Data Transfer Nodes¶
The data transfer nodes are NERSC servers dedicated to performing transfers between NERSC data storage resources such as HPSS and the NERSC Global Filesystem (NGF), and storage resources at other sites. These nodes are being managed (and monitored for performance) as part of a collaborative effort between ESnet and NERSC to enable high performance data movement over the high-bandwidth 100Gb ESnet wide-area network (WAN).
All DTNs have :
- Two 100-gigabit ethernet links for transfers to internet
- Two 10-gigabit ethernet links to transfer to NERSC internal resources (HPSS)
- Two FDR IB connections to the global filesystem
- One FDR IB connection to Cori scratch /global/cscratch1
Similar to other NERSC systems, shell configuration files ("dot files") are under the control of NERSC; users should only modify ".ext" files.
There are four data transfer nodes available for interactive use (e.g. via ssh) at dtn0[1-4].nersc.gov, and a pool of nodes used for automated transfer services like Globus.
All NERSC users are automatically given access to the data transfer nodes. The nodes support both interactive use via SSH (direct login) or data transfer using GridFTP services; however, we recommend using Globus for large data transfers.
Available File Systems¶
The NERSC data transfer nodes provide access to global home, global common, the project and projecta directories, and Cori scratch system.
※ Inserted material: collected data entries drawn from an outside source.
import Mathlib

/-!
# The local design theorem: TPP letters + locally-killed words give a monoid-TPP family

Route `MatrixMultiplication/SemilatticeSTPP`, crux `Thesis` (stmt-MatrixMultiplication-5969),
line `localCapacity`, stub `stub_localDesignSound` (support file).

Source: H. Cohn, R. Kleinberg, B. Szegedy, C. Umans, *Group-theoretic algorithms for matrix
multiplication*, FOCS 2005 (arXiv:math/0511460), Theorem 33 ("a local strong USP gives a family
of triples with the simultaneous triple product property"), here in the language of an arbitrary
commutative monoid `C` instead of the group `Cyc_ℓ`.

Data: `k` LETTERS, letter `σ` being a block `(αg σ, βg σ, γg σ)` of shape `⟨ag σ, bg σ, cg σ⟩`
inside `C` that is TPP in the iff-form (`αg ⟨σ,(s,t)⟩ * βg ⟨σ,(t',u)⟩ = γg ⟨σ,(s',u')⟩ ↔
s' = s ∧ t = t' ∧ u' = u`); `L` WORDS `row i : Fin n → Fin k`; and the LOCAL KILL: every ordered
triple of words `(i, j, l)` not all equal has a coordinate `c` at which no local values satisfy
`αg · βg = γg`.

`stub_localDesignSound`: these data give block maps `α β γ` into the power host `Fin n → C`,
block `i` having shape `⟨Π_c ag (row i c), Π_c bg (row i c), Π_c cg (row i c)⟩` (the word block is
the tensor product of its letters), satisfying the global monoid-TPP iff exactly in the index
convention of `matMulDirectSum` (`z = (i,(s,u))`, `x = (i,(s,t))`, `y = (i,(t,u))`, compared
through `ℕ`-coercions).

Proof (CKSU's half page, verbatim): decode a global index `S : Fin (Π_c ag (row i c))` into its
letter coordinates with Mathlib's `finPiFinEquiv`, and put
`α ⟨i,(S,T)⟩ c := αg ⟨row i c, (S_c, T_c)⟩` etc. If `α x * β y = γ z` then, coordinatewise,
`αg · βg = γg` holds at every `c`, so the word triple `(x.1, y.1, z.1)` has no killing coordinate
and must be constant; then the letter iff at each coordinate identifies the decoded digits, hence
the global indices (injectivity of the decoding). Conversely a matched triple satisfies the
relation letter by letter.
-/

-- (single-conjunct summit: the namespace repeats MatrixMultiplication)
set_option linter.dupNamespace false

namespace Summit.MatrixMultiplication.MatrixMultiplication.Theorems.SemilatticeSTPPThesis

/-- **The local design theorem** (CKSU 2005 Thm 33, monoid form). Letters that are TPP blocks
(iff-form) inside a commutative monoid `C` and a locally-killed family of `L` words
`row i : Fin n → Fin k` give a monoid-TPP family (iff-form, `matMulDirectSum` indexing) in the power
host `Fin n → C`, block `i` having shape `⟨Π_c ag (row i c), Π_c bg (row i c), Π_c cg (row i c)⟩`.
[cite: CohnKleinbergSzegedyUmans2005, Thm. 33 (p. 10), monoid form] -/
theorem stub_localDesignSound :
    ∀ (C : Type) [CommMonoid C] (k : ℕ) (ag bg cg : Fin k → ℕ)
      (αg : (Σ σ : Fin k, Fin (ag σ) × Fin (bg σ)) → C)
      (βg : (Σ σ : Fin k, Fin (bg σ) × Fin (cg σ)) → C)
      (γg : (Σ σ : Fin k, Fin (ag σ) × Fin (cg σ)) → C)
      (L n : ℕ) (row : Fin L → Fin n → Fin k),
      (∀ (σ : Fin k) (s s' : Fin (ag σ)) (t t' : Fin (bg σ)) (u u' : Fin (cg σ)),
          αg ⟨σ, (s, t)⟩ * βg ⟨σ, (t', u)⟩ = γg ⟨σ, (s', u')⟩ ↔ (s' = s ∧ t = t' ∧ u' = u)) →
      (∀ i j l : Fin L, (i ≠ j ∨ j ≠ l) → ∃ c : Fin n,
          ∀ (s : Fin (ag (row i c))) (t : Fin (bg (row i c))) (t' : Fin (bg (row j c)))
            (u : Fin (cg (row j c))) (s' : Fin (ag (row l c))) (u' : Fin (cg (row l c))),
            αg ⟨row i c, (s, t)⟩ * βg ⟨row j c, (t', u)⟩ ≠ γg ⟨row l c, (s', u')⟩) →
      ∃ (α : (Σ i : Fin L, Fin (∏ c, ag (row i c)) × Fin (∏ c, bg (row i c))) → (Fin n → C))
        (β : (Σ i : Fin L, Fin (∏ c, bg (row i c)) × Fin (∏ c, cg (row i c))) → (Fin n → C))
        (γ : (Σ i : Fin L, Fin (∏ c, ag (row i c)) × Fin (∏ c, cg (row i c))) → (Fin n → C)),
        ∀ x y z, α x * β y = γ z ↔
          (z.1 = x.1 ∧ x.1 = y.1 ∧ (z.2.1 : ℕ) = x.2.1 ∧ (x.2.2 : ℕ) = y.2.1 ∧
            (z.2.2 : ℕ) = y.2.2) := by
  intro C _ k ag bg cg αg βg γg L n row hletter hkill
  -- the word blocks: decode the global indices letter by letter (`finPiFinEquiv`)
  refine ⟨fun x c => αg ⟨row x.1 c,
      ((finPiFinEquiv (n := fun c => ag (row x.1 c))).symm x.2.1 c,
        (finPiFinEquiv (n := fun c => bg (row x.1 c))).symm x.2.2 c)⟩,
    fun y c => βg ⟨row y.1 c,
      ((finPiFinEquiv (n := fun c => bg (row y.1 c))).symm y.2.1 c,
        (finPiFinEquiv (n := fun c => cg (row y.1 c))).symm y.2.2 c)⟩,
    fun z c => γg ⟨row z.1 c,
      ((finPiFinEquiv (n := fun c => ag (row z.1 c))).symm z.2.1 c,
        (finPiFinEquiv (n := fun c => cg (row z.1 c))).symm z.2.2 c)⟩, ?_⟩
  rintro ⟨i, S, T⟩ ⟨j, T', U⟩ ⟨l, S', U'⟩
  rw [funext_iff]
  simp only [Pi.mul_apply]
  constructor
  · intro hc
    -- (1) simultaneity: the word triple has no killing coordinate, so it is constant
    have hijl : i = j ∧ j = l := by
      by_contra hne
      have hne' : i ≠ j ∨ j ≠ l := by
        rcases eq_or_ne i j with hij | hij
        · exact Or.inr fun hjl => hne ⟨hij, hjl⟩
        · exact Or.inl hij
      obtain ⟨c, hk⟩ := hkill i j l hne'
      exact hk _ _ _ _ _ _ (hc c)
    obtain ⟨rfl, rfl⟩ := hijl
    -- (2) the matched triple: the letter iff identifies the digits, hence the indices
    have eS : S' = S := by
      apply (finPiFinEquiv (n := fun c => ag (row i c))).symm.injective
      funext c
      exact ((hletter _ _ _ _ _ _ _).1 (hc c)).1
    have eT : T = T' := by
      apply (finPiFinEquiv (n := fun c => bg (row i c))).symm.injective
      funext c
      exact ((hletter _ _ _ _ _ _ _).1 (hc c)).2.1
    have eU : U' = U := by
      apply (finPiFinEquiv (n := fun c => cg (row i c))).symm.injective
      funext c
      exact ((hletter _ _ _ _ _ _ _).1 (hc c)).2.2
    subst eS eT eU
    exact ⟨rfl, rfl, rfl, rfl, rfl⟩
  · rintro ⟨h1, h2, h3, h4, h5⟩
    subst h1 h2
    obtain rfl : S' = S := Fin.ext h3
    obtain rfl : T = T' := Fin.ext h4
    obtain rfl : U' = U := Fin.ext h5
    intro c
    exact (hletter _ _ _ _ _ _ _).2 ⟨rfl, rfl, rfl⟩

end Summit.MatrixMultiplication.MatrixMultiplication.Theorems.SemilatticeSTPPThesis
Please note that /tmp is very small. Although certain common tools (e.g., vi) use /tmp for temporary storage, users should never explicitly use /tmp for data.
File Transfer Software¶
For most cases, we recommend Globus because it provides the best transfer rates. It makes transfers trivial so users do not have to learn command line options for manual performance tuning. Globus also does automatic performance tuning and has been shown to perform comparable to -- or even better (in some cases) than -- expert-tuned GridFTP. Users can also use GridFTP to transfer large files by hand.
For smaller files you can use Secure Copy (
scp) or Secure FTP (
rsync to transfer files between two hosts.
In order to keep the data transfer nodes performing optimally for data transfers, we request that users restrict interactive use of these systems to tasks that are related to preparing data for transfer or are directly related to data transfer of some form or fashion. Examples of intended usage would be running python scripts to download data from a remote source, running client software to load data from a file system into a remote database, or compressing (gzip) or bundling (tar) files in preparation for data transfer. Examples of what should not be done include running a database on the server to do data processing, or running tests that saturate the nodes resources. The goal is to maintain data transfer systems that have adequate memory and CPU available for interactive user data transfers.
If you need a space for a more complex workflow, NERSC has dedicated workflow nodes. If you would like access to these nodes, please fill out the Workflow Access Request Form.